Simon Marlow simonmar@microsoft.com
Tue, 7 Aug 2001 16:58:06 +0100

> In local.glasgow-haskell-users, you wrote:
> > Issue 1: should the maximum heap size be unbounded by default?
> > Currently the maximum heap size is bounded at 64M. =20
> Arguments for: this
> > stops programs with a space leak eating all your swap=20
> space.  Arguments
> > against: it's annoying to have to raise the limit when you=20
> legitimately
> > need more space.
> I'm for boundless wasting of memory. If I'd cared, I'd set the
> ulimits correspondingly. You really don't want to get to work
> on Monday morning finding that your favourite prime-finder stopped
> Friday five minutes after you left :-)

The discussion is somewhat moot, since I removed the default limit
anyway, but I just thought I'd point out that there's an important
difference between GHC's max heap size and the ulimit: GHC will adjust
the sizes of the generations to try to stay within the max heap size
(thus trading performance for space), whereas it doesn't do that for the
ulimit.  Anyway, the upshot is that you'll get more failures setting the
ulimit to X than when setting the max heap size to X.

I certainly recommend setting either a ulimit or a maximum heap size,
especially when doing development.  In my experience, modern OS's which
do memory overcommit tend to behave very badly when something eats all
the swap: if you're lucky, your Haskell process will get killed, but if
you're unlucky, some other random process(es) will get killed or the
machine will crash altogether.  Besides, if you're on a multi-user box
using up all the swap isn't very sociable :-)

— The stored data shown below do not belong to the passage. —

/-! ### §4. The off-window deficit socket of p467532, closed in mass currency -/

/-- **THE D_off SOCKET OF p467532 IN MASS CURRENCY.** At the bed with REALISING ideles, for EVERY window `Σ ⊆ 𝔽_l^⋇ × V_ℚ` and ANY columns
`col`: `OffWindowDeficitLe ⟨situationPrVol, col⟩ (settingPrVolSharp …) Σ ((deĝ_lgp(P_Θ) − deĝ(P_q)) − mass(Σ))`, `mass(Σ) = PN(i ↦ Σᶠ_{v_ℚ}
1_Σ(i,v_ℚ)·t(i,v_ℚ))` — abc-iut-rh-typ-12's bridge `offWindowDeficitLe_offRemainder` (p469317: `D_off(Σ) ≤ R_Σ`) + abc-iut-rh2-w-1's knapsack
`offRemainder_le_pilotGap_sub_mass` (p477159). Plugged into `RHSlotReachSigmaBudget.negLogQ_sub_le_negLogTheta_slotReach_of_offSigmaDeficitLe`
(`Σ := Σ₁₅`; rows 8/16/18 via their doors) as its `hB`: «S|Σ ⟹ −|log(q)| − (M − mass(Σ)) ≤ −|log(Θ)|» with `M = deĝ_lgp(P_Θ) − deĝ(P_q)`
(`= ((l+1)/24 − 1/(2l))·log(q) = T.gap` at `pilotDataOfK D K`, w-1 `pilotGap_pilotDataOfK_eq`) — ROUND2 B1's «E_off = D_off(W_row(T))» bounded by
MIN-SLICE's `B_triv(Σᶜ) = M − mass(Σ)` BY NAME. [cite: Mochizuki2012, IUTchIII Cor. 3.12 p. 173–174] [cite: DupuyHilado2025, §3.3, Thm. 3.10.1]
[claim: Mochizuki2012, status: disputed] -/
theorem offWindowDeficitLe_pilotGap_sub_mass (ht0 : ∀ pp i x, t pp i x ≠ 0)
    (ht1 : ∀ (pp : Nat.Primes) (i : Fin X.lstar) (x : (thetaIndex X).Fibre (.inr pp)),
      haveI : Fact (pp : ℕ).Prime := ⟨pp.2⟩; placeOf X pp.1 x ∉ X.S → ‖t pp i x‖ = 1)
    (ht : ∀ (pp : Nat.Primes) (i : Fin X.lstar) (x : (thetaIndex X).Fibre (.inr pp)),
      haveI : Fact (pp : ℕ).Prime := ⟨pp.2⟩
      Real.log ‖t pp i x‖ = -(X.thetaPilot i (placeOf X pp.1 x)) * logNorm F (placeOf X pp.1 x) / localDegree F (placeOf X pp.1 x))
    (htq : ∀ (pp : Nat.Primes) (x : (thetaIndex X).Fibre (.inr pp)),
      haveI : Fact (pp : ℕ).Prime := ⟨pp.2⟩
      Real.log ‖tq pp x‖ = -(X.qPilot (placeOf X pp.1 x)) * logNorm F (placeOf X pp.1 x) / localDegree F (placeOf X pp.1 x))
    (col : ℤ → Column (logShellsDH X logv)) (σ : Set (Fin (thetaIndex X).lstar × (thetaIndex X).VQ)) :
    RHSlotReach.OffWindowDeficitLe
      ({ toSituation := situationPrVol X hlog M archPk archSub Ψ act Mmod region, col := col } : LatticeSituation (thetaIndex X))
      (settingPrVolSharp X hlog M archPk archSub Ψ act Mmod region n lat sig split qData tq t htq0 htq1) σ
      ((LgpDivisor.ndegLgp X.thetaPilot - FinDivisor.ndeg F X.qPilot) -
        processionNormalized (fun i : Fin (thetaIndex X).lstar => ∑ᶠ vQ : (thetaIndex X).VQ,
          σ.indicator (fun c : Fin (thetaIndex X).lstar × (thetaIndex X).VQ => ((((c.1 : ℕ) : ℝ) + 1) ^ 2 - 1) *
            (-(settingPrVolSharp X hlog M archPk archSub Ψ act Mmod region n lat sig split qData tq t htq0 htq1).qLocal
              (labelSucc c.1) c.2)) (i, vQ))) := by
  have HB := bridgeHyps_settingPrVolSharp_of_ideles X hlog M archPk archSub Ψ act Mmod region n lat sig split qData t tq ht0 ht1 htq0 htq1
  have h1 := RHSlotReach.offWindowDeficitLe_offRemainder
    ({ toSituation := situationPrVol X hlog M archPk archSub Ψ act Mmod region, col := col } : LatticeSituation (thetaIndex X))
    (settingPrVolSharp X hlog M archPk archSub Ψ act Mmod region n lat sig split qData tq t htq0 htq1) σ HB
  have h2 := offRemainder_le_pilotGap_sub_mass X hlog M archPk archSub Ψ act Mmod region n lat sig split qData tq t htq0 htq1 ht0 ht1 ht htq σ
  unfold RHSlotReach.OffWindowDeficitLe at h1 ⊢
  linarith

/-- **… hence, in that socket, licence on `Σ` gives Cor. 3.12 up to `M − mass(Σ)`** (any columns): `−|log(q)| − (M − mass(Σ)) ≤ −|log(Θ)|` with
`M = deĝ_lgp(P_Θ) − deĝ(P_q)` — typ-12's `negLogQ_sub_le_negLogTheta_of_licenceOn` (generic window budget, p467532's parent) with §4's `B`; the
licence hypothesis is the setting-level one (`qRegion ⊆ ⁿ˒°𝒰` on `Σ`), supplied at Σ₁₅/Σ₈/Σ₁₆/Σ₁₈ by the landed doors. [cite: Mochizuki2012, IUTchIII Cor. 3.12 p. 173–174]
[claim: Mochizuki2012, status: disputed] -/
theorem negLogQ_sub_pilotGapSubMass_le_negLogTheta_of_licenceOn (ht0 : ∀ pp i x, t pp i x ≠ 0)
    (ht1 : ∀ (pp : Nat.Primes) (i : Fin X.lstar) (x : (thetaIndex X).Fibre (.inr pp)),
      haveI : Fact (pp : ℕ).Prime := ⟨pp.2⟩; placeOf X pp.1 x ∉ X.S → ‖t pp i x‖ = 1)
    (ht : ∀ (pp : Nat.Primes) (i : Fin X.lstar) (x : (thetaIndex X).Fibre (.inr pp)),
      haveI : Fact (pp : ℕ).Prime := ⟨pp.2⟩
      Real.log ‖t pp i x‖ = -(X.thetaPilot i (placeOf X pp.1 x)) * logNorm F (placeOf X pp.1 x) / localDegree F (placeOf X pp.1 x))
    (htq : ∀ (pp : Nat.Primes) (x : (thetaIndex X).Fibre (.inr pp)),
      haveI : Fact (pp : ℕ).Prime := ⟨pp.2⟩
      Real.log ‖tq pp x‖ = -(X.qPilot (placeOf X pp.1 x)) * logNorm F (placeOf X pp.1 x) / localDegree F (placeOf X pp.1 x))
    (col : ℤ → Column (logShellsDH X logv)) (σ : Set (Fin (thetaIndex X).lstar × (thetaIndex X).VQ))
    (hon : ∀ (i : Fin (thetaIndex X).lstar) (vQ : (thetaIndex X).VQ), (i, vQ) ∈ σ →
      (settingPrVolSharp X hlog M archPk archSub Ψ act Mmod region n lat sig split qData tq t htq0 htq1).qRegion (labelSucc i) vQ ⊆
        (settingPrVolSharp X hlog M archPk archSub Ψ act Mmod region n lat sig split qData tq t htq0 htq1).thetaHull (labelSucc i) vQ) :
    (((settingPrVolSharp X hlog M archPk archSub Ψ act Mmod region n lat sig split qData tq t htq0 htq1).negLogQ -
          ((LgpDivisor.ndegLgp X.thetaPilot - FinDivisor.ndeg F X.qPilot) -
            processionNormalized (fun i : Fin (thetaIndex X).lstar => ∑ᶠ vQ : (thetaIndex X).VQ,
              σ.indicator (fun c : Fin (thetaIndex X).lstar × (thetaIndex X).VQ => ((((c.1 : ℕ) : ℝ) + 1) ^ 2 - 1) *
                (-(settingPrVolSharp X hlog M archPk archSub Ψ act Mmod region n lat sig split qData tq t htq0 htq1).qLocal
                  (labelSucc c.1) c.2)) (i, vQ))) : ℝ) : WithTop ℝ) ≤
      (settingPrVolSharp X hlog M archPk archSub Ψ act Mmod region n lat sig split qData tq t htq0 htq1).negLogTheta :=
  RHSlotReach.negLogQ_sub_le_negLogTheta_of_licenceOn
    ({ toSituation := situationPrVol X hlog M archPk archSub Ψ act Mmod region, col := col } : LatticeSituation (thetaIndex X))
    (settingPrVolSharp X hlog M archPk archSub Ψ act Mmod region n lat sig split qData tq t htq0 htq1) σ
    (bridgeHyps_settingPrVolSharp_of_ideles X hlog M archPk archSub Ψ act Mmod region n lat sig split qData t tq ht0 ht1 htq0 htq1) hon
    (offWindowDeficitLe_pilotGap_sub_mass X hlog M archPk archSub Ψ act Mmod region n lat sig split qData tq t htq0 htq1 ht0 ht1 ht htq col σ)

end Bed

end Summit.ABC.IUTFork.Repair.RH.CellWeights

end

An interesting idea is for GHC to read the current ulimit settings and
set the max heap size accordingly; however this doesn't seem to be
straightforward.  There are four settings: the data seg size, the
resident set size, the virtual memory size and the locked-in memory
size.  The data seg size doesn't affect GHC-compiled programs, because
we mmap() the heap.  The resident set size similarly doesn't seem to
have any effect on Linux.  The locked-in memory size doesn't affect us
(we don't use mlock()), which leaves only the virtual memory size.  This
one sets a bound on the whole process size, including the size of the
binary itself any memory that has been malloc()ed, so it isn't easy to
figure out how much is left for the heap.